Hendrickson has received four Bronze Stars, the Silver Star, a Purple Heart, an Army Commendation Medal With Valor and the Frederick Award. In January 2020, as a Green Beret, ranked E-7, he retired from the Army.
But two years later, that same desire to spare others the pain he had endured prompted Hendrickson to unsheathe his ordnance expertise to de-mine Ukraine.
“As Ukrainians return to what’s left of their homes and villages, they face these dangers,” Hendrickson writes on his website. “People have survived the fighting only to now face landmines and boobytraps, injuring and killing civilians daily.”
In many cases, even though residents know their land is riddled with mines, circumstances compel them to walk out into the danger. “Ukrainians have been driven by desperation to enter known minefields to fish, gather food, or collect firewood, only to be injured or killed by mines,” he writes. “Farmers working their fields hit landmines in their tractors as they cultivate the ground ….”

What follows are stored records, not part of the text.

import Summits.BirchSwinnertonDyer.BirchSwinnertonDyer.Theorems.PrintX11aUpperNonSurjFiveMultTeichDefs
import Summits.BirchSwinnertonDyer.BirchSwinnertonDyer.Theorems.PrintX11aMuCosetDoor
import Summits.BirchSwinnertonDyer.BirchSwinnertonDyer.Theorems.SmallImageMuTransferAnalyticMuZeroX9TeichOrbitNonConstantAtOfTeichSpanGenAll
import Literature.NumberTheory.EllipticCurves.PAdicLFunctionIntegralityProofs
import HarnessLib

/-!
# Crux U5 `PrintX11a.UpperNonSurjFive` (item stmt-BirchSwinnertonDyer-20614), line finemu5 r2 ⊕ multteich5 —
# stub S3 `stub_multMuAn_of_orbitUnit`, PROVED: a unit Teichmüller orbit sum ⟹ a unit coefficient of `ϖ·L_p(E,T)`

Seat `bsd-line-x11a-p3` g2 (LEAD of crux 20614), `--supports stmt-BirchSwinnertonDyer-20614` (registered stub S3 of the
reshaped skeleton of record, `ledger skeleton check` 2026-08-28T07:2xZ).  Theorems only (no definition, no named fact, no
`sorry`); CONDITIONAL on the displayed fact `mazur_not_dvd_maninConstant_of_odd` (Mazur 1978 Cor. 4.1; conjunct 9 of item
19949); the second displayed hypothesis (Wuthrich 2014 Cor. 18, conjunct 22) is carried for the registered signature and not
used.  Vocabulary: `Theorems/PrintX11aUpperNonSurjFiveMultTeichDefs.lean` (p611571).

THE BOOKKEEPING (Mazur–Tate–Teitelbaum §I.10–I.13 at `p ∥ N`; assembled from tree theorems only):
* `sum_filter_pow_eq_one_mul_eq` — reindexing a Teichmüller-coset sum by a unit: `Σ_{η^{p−1}=1} g(ηu) = Σ_{b^{p−1}=u^{p−1}} g(b)`.
* `exists_norm_finsum_coset_eq_one_of_teichOrbitSum` — at level `n + e₀`: a unit `u` is some class `ξ₀·γ^{s₀}`
  (`MuCoset.exists_classMap_eq`), so its Teichmüller coset is `{ξ·γ^{s₀}}` = the finset `{b : b^{p−1} = γ^{(p−1)s₀}}`
  (`MuCoset.finsum_coset_eq_sum_filter`), and the coset sum of the table `ϖ·[·/p^{n+e₀}]⁺_f` in the tree's `∑ᶠ ξ` currency is
  `ϖ·A_{n+e₀}(u)`; with `‖ϖ‖_p = 1`, `p`-integral symbols and `‖A‖_p ≥ 1` it has norm EXACTLY `1`.
* `stub_multMuAn_of_orbitUnit` — THE REGISTERED STUB S3: for `E = W/ℚ` with multiplicative reduction at `p ≥ 5` and `E[p]`
  irreducible, `MultTeichOrbitUnitAt W p → MultMuAnAt W p`.  Per newform `f` and period ratio `ϖ` (`ϖ·Ω_E = Ω⁺_f`): `‖ϖ‖_p = 1`
  (`X11b.ClassClosure.norm_ratCast_periodRatio_eq_one_of_mazur`); `‖[0]⁺_f‖_p ≤ 1` from irreducibility (the Eisenstein multiple
  `n₀{∞,0} ∈ Λ_f`, `p ∤ n₀`: `exists_intCast_mul_modularSymbol_zero_mem` + `norm_ratPlusSymbol_le_one`); hence ALL `[a/pᵐ]⁺_f` are
  `p`-integral (`IsNewformOf.norm_ratPlusSymbol_val_div_le_max_of_multiplicative`); the unit orbit sum lives at a level `n₁ ≥ 1 =
  e₀`, so `n₁ = n + e₀`; the previous bullet gives a unit coset sum in the `∑ᶠ ξ` currency, and the tree's certificate
  `MuCoset.exists_norm_coeff_eq_one_of_cosetSum_split` (`a = 1`, via `isMultPAdicLFunctionOf_one_iff`) resp. `…_nonsplit` (`a = −1`)
  yields a coefficient of `ϖ·L` of norm `1` (below degree `pⁿ`).  No analytic-rank hypothesis is needed.
HONEST FRAMING: per pair the input `MultTeichOrbitUnitAt` is a finite certificate; class-wide it is produced from the OPEN S1 by the
landed S2 — nothing about any curve is asserted unconditionally; the crux stays open.  beyond-print theorem: no.  BSD is not proved
by any of this.
References: [MazurTateTeitelbaum1986Invent] §I.10 (10.1), §I.12–I.13; [Mazur1978] Cor. 4.1; [Washington1997] §5.1, §7.2;
[GreenbergVatsal2000] §3 Rem. 3.4.
-/

-- the summit namespace repeats `BirchSwinnertonDyer` by design (summit = problem); linter moot
set_option linter.dupNamespace false
set_option autoImplicit false

noncomputable section

open scoped Classical MatrixGroups ModularForm
open CongruenceSubgroup
open Literature.NumberTheory.EllipticCurves.Rank1Residual

namespace Summit.BirchSwinnertonDyer.BirchSwinnertonDyer.Cruxes.UpperNonSurjFive.MultTeich

open WeierstrassCurve
  Literature.NumberTheory.EllipticCurves Literature.NumberTheory.EllipticCurves.ModularForms
  Summit.BirchSwinnertonDyer.Rank1Residual
  Summit.BirchSwinnertonDyer.BirchSwinnertonDyer.Theorems.CollapseThree
  Summit.BirchSwinnertonDyer.BirchSwinnertonDyer.Cruxes.AnalyticMuZeroX9.TeichSpan

/-! ### §A Reindexing a Teichmüller-coset sum by a unit -/

section Reindex

variable {p : ℕ} [Fact p.Prime]

/-- **Reindexing by a unit**: `Σ_{η^{p−1}=1} g(η·u) = Σ_{b^{p−1}=u^{p−1}} g(b)` in `ℤ/pⁿ` (`η ↦ η·u` is a bijection from the
`(p−1)`-st roots of unity onto the solutions of `b^{p−1} = u^{p−1}`). [cite: Washington1997, §5.1 (Teichmüller character ω)] -/
theorem sum_filter_pow_eq_one_mul_eq {n : ℕ} (u : (ZMod (p ^ n))ˣ) {M : Type*} [AddCommMonoid M]
    (g : ZMod (p ^ n) → M) :
    ∑ t ∈ Finset.univ.filter (fun t : ZMod (p ^ n) ↦ t ^ (p - 1) = 1), g (t * (u : ZMod (p ^ n))) =
      ∑ b ∈ Finset.univ.filter (fun b : ZMod (p ^ n) ↦ b ^ (p - 1) = (u : ZMod (p ^ n)) ^ (p - 1)), g b := by
  classical
  have himg : (Finset.univ.filter (fun t : ZMod (p ^ n) ↦ t ^ (p - 1) = 1)).image
      (fun t ↦ t * (u : ZMod (p ^ n))) =
      Finset.univ.filter (fun b : ZMod (p ^ n) ↦ b ^ (p - 1) = (u : ZMod (p ^ n)) ^ (p - 1)) := by
    ext b
    simp only [Finset.mem_image, Finset.mem_filter, Finset.mem_univ, true_and]
    constructor
    · rintro ⟨t, ht, rfl⟩
      rw [mul_pow, ht, one_mul]
    · intro hb
      refine ⟨b * ((u⁻¹ : (ZMod (p ^ n))ˣ) : ZMod (p ^ n)), ?_, ?_⟩
      · rw [mul_pow, hb, ← Units.val_pow_eq_pow_val, ← Units.val_pow_eq_pow_val, ← Units.val_mul, inv_pow,
          mul_inv_cancel, Units.val_one]
      · rw [mul_assoc, Units.inv_mul, mul_one]
  rw [← himg, Finset.sum_image]
  intro t _ t' _ h
  exact (Units.mul_left_inj u).mp h

end Reindex

/-! ### §B A unit orbit sum is a unit coset sum in the `∑ᶠ ξ` currency of the tree's certificate -/

section Coset

variable {N : ℕ} [NeZero N] (f : CuspForm (Gamma0 N) 2) {p : ℕ} [Fact p.Prime]

omit [NeZero N] in
/-- **A unit orbit sum at level `n + e₀` is a unit Teichmüller-coset sum of the Néron-normalised table** `ϖ·[·]⁺_f`, in the
currency of `MuCoset.exists_norm_coeff_eq_one_of_cosetSum_{split,nonsplit}`: the unit `u = ξ₀·γ^{s₀}` (`MuCoset.exists_classMap_eq`),
the coset `{ξ·γ^{s₀}} = {b : b^{p−1} = γ^{(p−1)s₀}} = {b : b^{p−1} = u^{p−1}} = u·μ_{p−1}` (`MuCoset.finsum_coset_eq_sum_filter`,
`sum_filter_pow_eq_one_mul_eq`), so the coset sum is `ϖ·A(u)`, of norm `‖ϖ‖·‖A(u)‖ = 1` when `‖ϖ‖ = 1`, the symbols are integral and
`‖A(u)‖ ≥ 1`. [cite: MazurTateTeitelbaum1986Invent, §I.10 (10.1) and §I.13] [cite: Washington1997, §5.1 and §7.2] -/
theorem exists_norm_finsum_coset_eq_one_of_teichOrbitSum (hp2 : p ≠ 2) (ϖ : ℚ) (hϖ1 : ‖((ϖ : ℚ) : ℚ_[p])‖ = 1)
    (hint : ∀ (k n : ℕ), ‖((ratPlusSymbol f ((k : ℚ) / (p : ℚ) ^ n) : ℚ) : ℚ_[p])‖ ≤ 1)
    (n : ℕ) (u : (ZMod (p ^ (n + cyclotomicExponent p)))ˣ)
    (hu : 1 ≤ ‖((teichOrbitSum f p (n + cyclotomicExponent p) (u : ZMod (p ^ (n + cyclotomicExponent p))) : ℚ) :
      ℚ_[p])‖) :
    ∃ s₀ : ZMod (p ^ n), ‖∑ᶠ ξ : rootsOfUnity (torsionOrder p) ℤ_[p],
        ((ϖ * ratPlusSymbol f
          (((PadicInt.toZModPow (n + cyclotomicExponent p) ((ξ : ℤ_[p]ˣ) : ℤ_[p]) *
              (cyclotomicGenerator p : ZMod (p ^ (n + cyclotomicExponent p))) ^ s₀.val).val : ℚ) /
            (p : ℚ) ^ (n + cyclotomicExponent p)) : ℚ) : ℚ_[p])‖ = 1 := by
  classical
  obtain ⟨ξ₀, s₀, hξs⟩ := X11a.MuCoset.exists_classMap_eq p n u
  refine ⟨s₀, ?_⟩
  have hτ : torsionOrder p = p - 1 := by rw [torsionOrder_eq, if_neg hp2]
  -- `u^{τ} = γ^{τ·s₀}`
  have hupow : (u : ZMod (p ^ (n + cyclotomicExponent p))) ^ torsionOrder p =
      (cyclotomicGenerator p : ZMod (p ^ (n + cyclotomicExponent p))) ^ (torsionOrder p * s₀.val) := by
    rw [← hξs, mul_pow, ← map_pow, rootsOfUnity_pow_torsionOrder, map_one, one_mul, ← pow_mul, mul_comm]
  rw [X11a.MuCoset.finsum_coset_eq_sum_filter p hp2 n s₀ (fun b ↦ ((ϖ * ratPlusSymbol f
      ((b.val : ℚ) / (p : ℚ) ^ (n + cyclotomicExponent p)) : ℚ) : ℚ_[p])), ← hupow, hτ,
    ← sum_filter_pow_eq_one_mul_eq u]
  have hsum : (∑ t ∈ Finset.univ.filter (fun t : ZMod (p ^ (n + cyclotomicExponent p)) ↦ t ^ (p - 1) = 1),
      ((ϖ * ratPlusSymbol f (((t * (u : ZMod (p ^ (n + cyclotomicExponent p)))).val : ℚ) /
        (p : ℚ) ^ (n + cyclotomicExponent p)) : ℚ) : ℚ_[p])) =
      ((ϖ * teichOrbitSum f p (n + cyclotomicExponent p) (u : ZMod (p ^ (n + cyclotomicExponent p))) : ℚ) :
        ℚ_[p]) := by
    rw [teichOrbitSum_def, Finset.mul_sum, Rat.cast_sum]
  rw [hsum, Rat.cast_mul, norm_mul, hϖ1, one_mul]
  exact le_antisymm (norm_teichOrbitSum_le_one hint _ _) hu

end Coset

/-! ### §C THE REGISTERED STUB S3 -/

section Stub

/-- **stub S3 of the skeleton of record (finemu5 r2 ⊕ multteich5), PROVED — `stub_multMuAn_of_orbitUnit`.**  Mazur's
Manin-constant fact (displayed) → Wuthrich Cor. 18 (displayed; not used) → for `E = W/ℚ` with multiplicative reduction at `p ≥ 5` and
`E[p]` irreducible: a Teichmüller orbit sum of level `n ≥ 1` over a unit with norm `≥ 1` for every newform (`MultTeichOrbitUnitAt W p`)
gives, for every newform `f`, period ratio `ϖ` and Mazur–Tate–Teitelbaum function `L` with the allowable root `a = ±1`, a coefficient
of `ϖ·L` of norm `1` (`MultMuAnAt W p`).  Proof in the module docstring; no analytic-rank hypothesis; `5 ≤ p` is used only as `p ≠ 2`.
[cite: MazurTateTeitelbaum1986Invent, §I.10 (10.1), §I.12–I.13] [cite: Mazur1978, Cor. 4.1] [cite: GreenbergVatsal2000, §3 Rem. 3.4] -/
theorem stub_multMuAn_of_orbitUnit :
    ModularForms.mazur_not_dvd_maninConstant_of_odd →
    Wuthrich2014.corollary18_padicLFunction_mem_iwasawaAlgebra_multiplicative →
    ∀ (W : WeierstrassCurve ℚ) [W.IsElliptic] [W.IsGloballyMinimal] (p : ℕ) [Fact p.Prime],
      5 ≤ p → Mult W p → Irr W p → MultTeichOrbitUnitAt W p → MultMuAnAt W p := by
  intro hMz _h18 W _ _ p _ hp5 hmult hirr horb N _ f hf ϖ hϖ a L hsa hna hL
  have hp : p.Prime := Fact.out
  have hp2 : p ≠ 2 := by omega
  have he : cyclotomicExponent p = 1 := if_neg hp2
  -- `‖ϖ‖_p = 1` (Mazur) and `‖[0]⁺_f‖_p ≤ 1` (irreducibility), hence the whole table is `p`-integral
  have hϖ1 : ‖((ϖ : ℚ) : ℚ_[p])‖ = 1 :=
    X11b.ClassClosure.norm_ratCast_periodRatio_eq_one_of_mazur W p hMz hp2 hmult hirr hf hϖ
  obtain ⟨n₀, hpn₀, h0Λ⟩ :=
    exists_intCast_mul_modularSymbol_zero_mem not_irreducible_of_frobeniusTrace_congr_holds hf hirr
  have h00 : ‖((ratPlusSymbol f 0 : ℚ) : ℚ_[p])‖ ≤ 1 :=
    norm_ratPlusSymbol_le_one f hp2 hpn₀ h0Λ (by rw [Rat.den_zero]; exact Nat.coprime_one_left N)
  have hintZ : ∀ (m : ℕ) (b : ZMod (p ^ m)),
      ‖((ratPlusSymbol f ((b.val : ℚ) / (p : ℚ) ^ m) : ℚ) : ℚ_[p])‖ ≤ 1 := fun m b ↦
    (hf.norm_ratPlusSymbol_val_div_le_max_of_multiplicative hp2 hmult m b).trans (max_le le_rfl h00)
  have hintk : ∀ (k m : ℕ), ‖((ratPlusSymbol f ((k : ℚ) / (p : ℚ) ^ m) : ℚ) : ℚ_[p])‖ ≤ 1 := by
    intro k m
    have h := ratPlusSymbol_intCast_div_pow (f := f) (p := p) m (k : ℤ)
    rw [Int.cast_natCast] at h
    rw [h]
    exact hintZ m _
  have hintϖ : ∀ (m : ℕ) (b : ZMod (p ^ m)),
      ‖((ϖ * ratPlusSymbol f ((b.val : ℚ) / (p : ℚ) ^ m) : ℚ) : ℚ_[p])‖ ≤ 1 := by
    intro m b
    rw [Rat.cast_mul, norm_mul, hϖ1, one_mul]
    exact hintZ m b
  -- the unit orbit sum, at a level of the form `n + e₀` (`e₀ = 1`, `n₁ ≥ 1`)
  obtain ⟨n₁, hn₁, u₁, hu₁⟩ := horb f hf
  obtain ⟨n, rfl⟩ : ∃ n, n₁ = n + cyclotomicExponent p := ⟨n₁ - 1, by rw [he]; omega⟩
  obtain ⟨s₀, hunit⟩ := exists_norm_finsum_coset_eq_one_of_teichOrbitSum f hp2 ϖ hϖ1 hintk n u₁ hu₁
  -- the tree's coset-sum certificate for THE function of the reduction sign's kind
  by_cases hs : W.HasSplitMultiplicativeReductionAtPrime p
  · have ha : a = 1 := hsa hs
    subst ha
    obtain ⟨k, -, hk⟩ := X11a.MuCoset.exists_norm_coeff_eq_one_of_cosetSum_split W p hf hs ϖ hintϖ s₀ hunit
      ((isMultPAdicLFunctionOf_one_iff L).mp hL)
    exact ⟨k, hk⟩
  · have ha : a = -1 := hna hs
    subst ha
    obtain ⟨k, -, hk⟩ := X11a.MuCoset.exists_norm_coeff_eq_one_of_cosetSum_nonsplit W p hf hmult hs ϖ hintϖ s₀
      hunit hL
    exact ⟨k, hk⟩

end Stub

/-! ### §D `p`-GENERIC FORM (odd `p`; the shape shared with line «multspan3» on U3, item 20613) -/

section Generic

/-- **Odd-`p` form of S3** (the signature of ideator bsd-idea-17's v4 stub `stub_multMuAn_of_orbitUnit`, SHARED VERBATIM by
«multteich5» (U5) and «multspan3» (U3, `p = 3`)): Mazur's Manin-constant fact → Wuthrich Cor. 18 (not used) → for `E = W/ℚ` with
multiplicative reduction at an ODD prime `p` and `E[p]` irreducible, `MultTeichOrbitUnitAt W p → MultMuAnAt W p`.  Same proof as the
registered `5 ≤ p` form (which used `5 ≤ p` only as `p ≠ 2`). [cite: MazurTateTeitelbaum1986Invent, §I.10 (10.1), §I.12–I.13]
[cite: Mazur1978, Cor. 4.1] -/
theorem multMuAnAt_of_orbitUnitAt :
    ModularForms.mazur_not_dvd_maninConstant_of_odd →
    Wuthrich2014.corollary18_padicLFunction_mem_iwasawaAlgebra_multiplicative →
    ∀ (W : WeierstrassCurve ℚ) [W.IsElliptic] [W.IsGloballyMinimal] (p : ℕ) [Fact p.Prime],
      p ≠ 2 → Mult W p → Irr W p → MultTeichOrbitUnitAt W p → MultMuAnAt W p := by
  intro hMz _h18 W _ _ p _ hp2 hmult hirr horb N _ f hf ϖ hϖ a L hsa hna hL
  have hp : p.Prime := Fact.out
  have he : cyclotomicExponent p = 1 := if_neg hp2
  have hϖ1 : ‖((ϖ : ℚ) : ℚ_[p])‖ = 1 :=
    X11b.ClassClosure.norm_ratCast_periodRatio_eq_one_of_mazur W p hMz hp2 hmult hirr hf hϖ
  obtain ⟨n₀, hpn₀, h0Λ⟩ :=
    exists_intCast_mul_modularSymbol_zero_mem not_irreducible_of_frobeniusTrace_congr_holds hf hirr
  have h00 : ‖((ratPlusSymbol f 0 : ℚ) : ℚ_[p])‖ ≤ 1 :=
    norm_ratPlusSymbol_le_one f hp2 hpn₀ h0Λ (by rw [Rat.den_zero]; exact Nat.coprime_one_left N)
  have hintZ : ∀ (m : ℕ) (b : ZMod (p ^ m)),
      ‖((ratPlusSymbol f ((b.val : ℚ) / (p : ℚ) ^ m) : ℚ) : ℚ_[p])‖ ≤ 1 := fun m b ↦
    (hf.norm_ratPlusSymbol_val_div_le_max_of_multiplicative hp2 hmult m b).trans (max_le le_rfl h00)
  have hintk : ∀ (k m : ℕ), ‖((ratPlusSymbol f ((k : ℚ) / (p : ℚ) ^ m) : ℚ) : ℚ_[p])‖ ≤ 1 := by
    intro k m
    have h := ratPlusSymbol_intCast_div_pow (f := f) (p := p) m (k : ℤ)
    rw [Int.cast_natCast] at h
    rw [h]
    exact hintZ m _
  have hintϖ : ∀ (m : ℕ) (b : ZMod (p ^ m)),
      ‖((ϖ * ratPlusSymbol f ((b.val : ℚ) / (p : ℚ) ^ m) : ℚ) : ℚ_[p])‖ ≤ 1 := by
    intro m b
    rw [Rat.cast_mul, norm_mul, hϖ1, one_mul]
    exact hintZ m b
  obtain ⟨n₁, hn₁, u₁, hu₁⟩ := horb f hf
  obtain ⟨n, rfl⟩ : ∃ n, n₁ = n + cyclotomicExponent p := ⟨n₁ - 1, by rw [he]; omega⟩
  obtain ⟨s₀, hunit⟩ := exists_norm_finsum_coset_eq_one_of_teichOrbitSum f hp2 ϖ hϖ1 hintk n u₁ hu₁
  by_cases hs : W.HasSplitMultiplicativeReductionAtPrime p
  · have ha : a = 1 := hsa hs
    subst ha
    obtain ⟨k, -, hk⟩ := X11a.MuCoset.exists_norm_coeff_eq_one_of_cosetSum_split W p hf hs ϖ hintϖ s₀ hunit
      ((isMultPAdicLFunctionOf_one_iff L).mp hL)
    exact ⟨k, hk⟩
  · have ha : a = -1 := hna hs
    subst ha
    obtain ⟨k, -, hk⟩ := X11a.MuCoset.exists_norm_coeff_eq_one_of_cosetSum_nonsplit W p hf hmult hs ϖ hintϖ s₀
      hunit hL
    exact ⟨k, hk⟩

end Generic

end Summit.BirchSwinnertonDyer.BirchSwinnertonDyer.Cruxes.UpperNonSurjFive.MultTeich

end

“I knew I had so much experience from my time in Afghanistan with a mine detector, and I felt like I could be helping these innocent people who were stuck in the middle of the war,” he writes.
So Hendrickson organizes missions in various parts of Ukraine in order to locate and neutralize the mines. The process, though insanely high risk, is straightforward. He and his colleagues—often Ukrainian volunteers—travel to areas where the Russians were known to have been. Local farmers and other civilians often tell them where unexploded ordnances have been spotted, or the team may just begin walking and sweeping with metal detectors until they hear the beep.
Once one has been located, the task gets easier. “They usually run them in patterns, for the best effects, whether linear or horizontal patterns,” he said. “Once you find that one, then it’s game on. You follow the lines until you run out, then you move on to the next one.”
After a given field or other location is cleared, they conduct a controlled detonation. Then they proceed to the next potential killing field. Then the next, then the next. Hendrickson told the Trumpet that he has so far found and dismantled 450 mines. The best estimates say it could take up to 10 years to fully demine Ukraine. The scale of the task is immense. But Hendrickson is not daunted or discouraged.
He told katu News: “If I can save anyone that pain and the life-changing events from stepping on an explosive device, if I can save anyone, especially a child, then it’s all worth it for me.”
His willingness to risk it all for others, in the best traditions of the human spirit, brings to mind the words of the Savior of mankind: “Greater love hath no man than this, that a man lay down his life for his friends” (John 15:13).